■ **Goal of the exercise**: Each line below is to be written out once more, precisely as given.

*** Material for the task ***

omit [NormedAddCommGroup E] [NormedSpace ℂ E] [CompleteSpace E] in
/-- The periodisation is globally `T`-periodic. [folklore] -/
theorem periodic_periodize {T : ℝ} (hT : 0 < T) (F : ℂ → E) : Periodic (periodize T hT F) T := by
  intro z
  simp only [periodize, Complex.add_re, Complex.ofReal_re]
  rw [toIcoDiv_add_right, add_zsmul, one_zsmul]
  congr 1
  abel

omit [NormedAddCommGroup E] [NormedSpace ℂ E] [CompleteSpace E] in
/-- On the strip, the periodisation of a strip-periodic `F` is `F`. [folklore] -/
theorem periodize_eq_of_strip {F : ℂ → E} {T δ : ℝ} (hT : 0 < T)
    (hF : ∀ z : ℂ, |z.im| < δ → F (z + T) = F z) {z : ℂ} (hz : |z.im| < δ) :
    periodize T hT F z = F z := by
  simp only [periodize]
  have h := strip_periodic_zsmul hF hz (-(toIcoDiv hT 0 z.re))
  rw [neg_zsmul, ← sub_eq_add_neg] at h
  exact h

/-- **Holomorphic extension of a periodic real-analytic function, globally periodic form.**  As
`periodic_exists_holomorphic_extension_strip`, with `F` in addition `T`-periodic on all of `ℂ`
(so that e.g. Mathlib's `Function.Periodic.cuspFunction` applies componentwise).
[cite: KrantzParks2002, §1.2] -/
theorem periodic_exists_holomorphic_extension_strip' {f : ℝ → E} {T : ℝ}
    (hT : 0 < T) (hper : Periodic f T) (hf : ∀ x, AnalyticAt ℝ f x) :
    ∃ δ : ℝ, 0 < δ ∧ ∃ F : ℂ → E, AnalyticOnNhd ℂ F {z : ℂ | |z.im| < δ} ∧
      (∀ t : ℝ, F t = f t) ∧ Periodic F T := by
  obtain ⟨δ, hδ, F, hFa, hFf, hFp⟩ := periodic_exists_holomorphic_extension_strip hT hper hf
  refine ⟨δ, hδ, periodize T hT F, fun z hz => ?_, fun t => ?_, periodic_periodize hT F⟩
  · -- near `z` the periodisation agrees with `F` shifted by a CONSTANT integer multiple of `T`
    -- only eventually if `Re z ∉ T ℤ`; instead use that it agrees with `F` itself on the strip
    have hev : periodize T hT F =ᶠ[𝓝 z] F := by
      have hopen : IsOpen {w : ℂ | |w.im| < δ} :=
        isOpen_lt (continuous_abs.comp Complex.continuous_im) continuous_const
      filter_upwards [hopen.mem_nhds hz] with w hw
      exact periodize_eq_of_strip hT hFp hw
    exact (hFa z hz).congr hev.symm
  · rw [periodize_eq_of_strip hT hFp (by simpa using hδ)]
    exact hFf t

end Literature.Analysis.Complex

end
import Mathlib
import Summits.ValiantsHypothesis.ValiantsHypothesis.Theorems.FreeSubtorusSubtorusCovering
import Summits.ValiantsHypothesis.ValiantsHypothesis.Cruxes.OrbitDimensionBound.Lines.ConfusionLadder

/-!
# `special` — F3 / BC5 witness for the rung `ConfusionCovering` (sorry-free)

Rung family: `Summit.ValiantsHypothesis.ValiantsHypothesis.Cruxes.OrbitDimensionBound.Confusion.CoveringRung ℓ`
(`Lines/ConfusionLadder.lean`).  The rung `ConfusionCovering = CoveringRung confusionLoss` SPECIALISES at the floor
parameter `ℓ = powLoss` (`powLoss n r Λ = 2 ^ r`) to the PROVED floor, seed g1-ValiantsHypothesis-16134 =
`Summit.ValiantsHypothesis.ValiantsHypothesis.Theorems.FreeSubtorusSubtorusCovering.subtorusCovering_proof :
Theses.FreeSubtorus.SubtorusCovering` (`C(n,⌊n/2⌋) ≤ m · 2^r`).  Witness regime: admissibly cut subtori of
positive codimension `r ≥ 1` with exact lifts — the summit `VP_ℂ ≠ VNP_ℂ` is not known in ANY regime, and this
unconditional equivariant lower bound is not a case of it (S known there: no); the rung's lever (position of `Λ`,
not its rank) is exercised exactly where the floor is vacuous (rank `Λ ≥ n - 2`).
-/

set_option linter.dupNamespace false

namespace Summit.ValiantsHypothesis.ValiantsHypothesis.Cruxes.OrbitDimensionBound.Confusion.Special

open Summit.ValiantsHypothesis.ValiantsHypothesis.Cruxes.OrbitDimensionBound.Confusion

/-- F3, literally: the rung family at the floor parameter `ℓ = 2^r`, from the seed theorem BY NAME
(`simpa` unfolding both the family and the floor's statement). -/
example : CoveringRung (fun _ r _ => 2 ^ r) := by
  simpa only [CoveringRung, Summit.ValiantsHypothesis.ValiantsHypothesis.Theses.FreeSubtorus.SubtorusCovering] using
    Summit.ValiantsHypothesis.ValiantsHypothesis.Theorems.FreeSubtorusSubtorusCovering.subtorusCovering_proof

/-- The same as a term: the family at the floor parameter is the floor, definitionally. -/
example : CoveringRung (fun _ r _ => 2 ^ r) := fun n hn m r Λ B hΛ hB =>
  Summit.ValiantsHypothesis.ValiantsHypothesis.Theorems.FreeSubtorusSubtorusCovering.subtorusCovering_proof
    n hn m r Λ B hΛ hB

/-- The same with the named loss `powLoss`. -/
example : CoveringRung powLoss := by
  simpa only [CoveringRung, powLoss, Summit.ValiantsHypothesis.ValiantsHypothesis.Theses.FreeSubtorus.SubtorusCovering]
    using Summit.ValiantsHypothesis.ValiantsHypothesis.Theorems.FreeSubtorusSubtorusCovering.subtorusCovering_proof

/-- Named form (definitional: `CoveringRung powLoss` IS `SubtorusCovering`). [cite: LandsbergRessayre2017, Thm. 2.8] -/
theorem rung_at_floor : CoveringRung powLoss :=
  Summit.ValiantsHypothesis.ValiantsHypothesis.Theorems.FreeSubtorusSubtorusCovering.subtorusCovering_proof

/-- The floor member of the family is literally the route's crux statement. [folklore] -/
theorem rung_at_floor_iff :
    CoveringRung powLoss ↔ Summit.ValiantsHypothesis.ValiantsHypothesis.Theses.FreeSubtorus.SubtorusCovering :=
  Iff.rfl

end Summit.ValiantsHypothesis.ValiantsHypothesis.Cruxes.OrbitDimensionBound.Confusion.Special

*** End of Material for the task ***

■ **Response to the task**:
omit [NormedAddCommGroup E] [NormedSpace ℂ E] [CompleteSpace E] in
/-- The periodisation is globally `T`-periodic. [folklore] -/
theorem periodic_periodize {T : ℝ} (hT : 0 < T) (F : ℂ → E) : Periodic (periodize T hT F) T := by
  intro z
  simp only [periodize, Complex.add_re, Complex.ofReal_re]
  rw [toIcoDiv_add_right, add_zsmul, one_zsmul]
  congr 1
  abel

omit [NormedAddCommGroup E] [NormedSpace ℂ E] [CompleteSpace E] in
/-- On the strip, the periodisation of a strip-periodic `F` is `F`. [folklore] -/
theorem periodize_eq_of_strip {F : ℂ → E} {T δ : ℝ} (hT : 0 < T)
    (hF : ∀ z : ℂ, |z.im| < δ → F (z + T) = F z) {z : ℂ} (hz : |z.im| < δ) :
    periodize T hT F z = F z := by
  simp only [periodize]
  have h := strip_periodic_zsmul hF hz (-(toIcoDiv hT 0 z.re))
  rw [neg_zsmul, ← sub_eq_add_neg] at h
  exact h

/-- **Holomorphic extension of a periodic real-analytic function, globally periodic form.**  As
`periodic_exists_holomorphic_extension_strip`, with `F` in addition `T`-periodic on all of `ℂ`
(so that e.g. Mathlib's `Function.Periodic.cuspFunction` applies componentwise).
[cite: KrantzParks2002, §1.2] -/
theorem periodic_exists_holomorphic_extension_strip' {f : ℝ → E} {T : ℝ}
    (hT : 0 < T) (hper : Periodic f T) (hf : ∀ x, AnalyticAt ℝ f x) :
    ∃ δ : ℝ, 0 < δ ∧ ∃ F : ℂ → E, AnalyticOnNhd ℂ F {z : ℂ | |z.im| < δ} ∧
      (∀ t : ℝ, F t = f t) ∧ Periodic F T := by
  obtain ⟨δ, hδ, F, hFa, hFf, hFp⟩ := periodic_exists_holomorphic_extension_strip hT hper hf
  refine ⟨δ, hδ, periodize T hT F, fun z hz => ?_, fun t => ?_, periodic_periodize hT F⟩
  · -- near `z` the periodisation agrees with `F` shifted by a CONSTANT integer multiple of `T`
    -- only eventually if `Re z ∉ T ℤ`; instead use that it agrees with `F` itself on the strip
    have hev : periodize T hT F =ᶠ[𝓝 z] F := by
      have hopen : IsOpen {w : ℂ | |w.im| < δ} :=
        isOpen_lt (continuous_abs.comp Complex.continuous_im) continuous_const
      filter_upwards [hopen.mem_nhds hz] with w hw
      exact periodize_eq_of_strip hT hFp hw
    exact (hFa z hz).congr hev.symm
  · rw [periodize_eq_of_strip hT hFp (by simpa using hδ)]
    exact hFf t

end Literature.Analysis.Complex

end
import Mathlib
import Summits.ValiantsHypothesis.ValiantsHypothesis.Theorems.FreeSubtorusSubtorusCovering
import Summits.ValiantsHypothesis.ValiantsHypothesis.Cruxes.OrbitDimensionBound.Lines.ConfusionLadder

/-!
# `special` — F3 / BC5 witness for the rung `ConfusionCovering` (sorry-free)

Rung family: `Summit.ValiantsHypothesis.ValiantsHypothesis.Cruxes.OrbitDimensionBound.Confusion.CoveringRung ℓ`
(`Lines/ConfusionLadder.lean`).  The rung `ConfusionCovering = CoveringRung confusionLoss` SPECIALISES at the floor
parameter `ℓ = powLoss` (`powLoss n r Λ = 2 ^ r`) to the PROVED floor, seed g1-ValiantsHypothesis-16134 =
`Summit.ValiantsHypothesis.ValiantsHypothesis.Theorems.FreeSubtorusSubtorusCovering.subtorusCovering_proof :
Theses.FreeSubtorus.SubtorusCovering` (`C(n,⌊n/2⌋) ≤ m · 2^r`).  Witness regime: admissibly cut subtori of
positive codimension `r ≥ 1` with exact lifts — the summit `VP_ℂ ≠ VNP_ℂ` is not known in ANY regime, and this
unconditional equivariant lower bound is not a case of it (S known there: no); the rung's lever (position of `Λ`,
not its rank) is exercised exactly where the floor is vacuous (rank `Λ ≥ n - 2`).
-/

set_option linter.dupNamespace false

namespace Summit.ValiantsHypothesis.ValiantsHypothesis.Cruxes.OrbitDimensionBound.Confusion.Special

open Summit.ValiantsHypothesis.ValiantsHypothesis.Cruxes.OrbitDimensionBound.Confusion

/-- F3, literally: the rung family at the floor parameter `ℓ = 2^r`, from the seed theorem BY NAME
(`simpa` unfolding both the family and the floor's statement). -/
example : CoveringRung (fun _ r _ => 2 ^ r) := by
  simpa only [CoveringRung, Summit.ValiantsHypothesis.ValiantsHypothesis.Theses.FreeSubtorus.SubtorusCovering] using
    Summit.ValiantsHypothesis.ValiantsHypothesis.Theorems.FreeSubtorusSubtorusCovering.subtorusCovering_proof

/-- The same as a term: the family at the floor parameter is the floor, definitionally. -/
example : CoveringRung (fun _ r _ => 2 ^ r) := fun n hn m r Λ B hΛ hB =>
  Summit.ValiantsHypothesis.ValiantsHypothesis.Theorems.FreeSubtorusSubtorusCovering.subtorusCovering_proof
    n hn m r Λ B hΛ hB

/-- The same with the named loss `powLoss`. -/
example : CoveringRung powLoss := by
  simpa only [CoveringRung, powLoss, Summit.ValiantsHypothesis.ValiantsHypothesis.Theses.FreeSubtorus.SubtorusCovering]
    using Summit.ValiantsHypothesis.ValiantsHypothesis.Theorems.FreeSubtorusSubtorusCovering.subtorusCovering_proof

/-- Named form (definitional: `CoveringRung powLoss` IS `SubtorusCovering`). [cite: LandsbergRessayre2017, Thm. 2.8] -/
theorem rung_at_floor : CoveringRung powLoss :=
  Summit.ValiantsHypothesis.ValiantsHypothesis.Theorems.FreeSubtorusSubtorusCovering.subtorusCovering_proof

/-- The floor member of the family is literally the route's crux statement. [folklore] -/
theorem rung_at_floor_iff :
    CoveringRung powLoss ↔ Summit.ValiantsHypothesis.ValiantsHypothesis.Theses.FreeSubtorus.SubtorusCovering :=
  Iff.rfl

end Summit.ValiantsHypothesis.ValiantsHypothesis.Cruxes.OrbitDimensionBound.Confusion.Special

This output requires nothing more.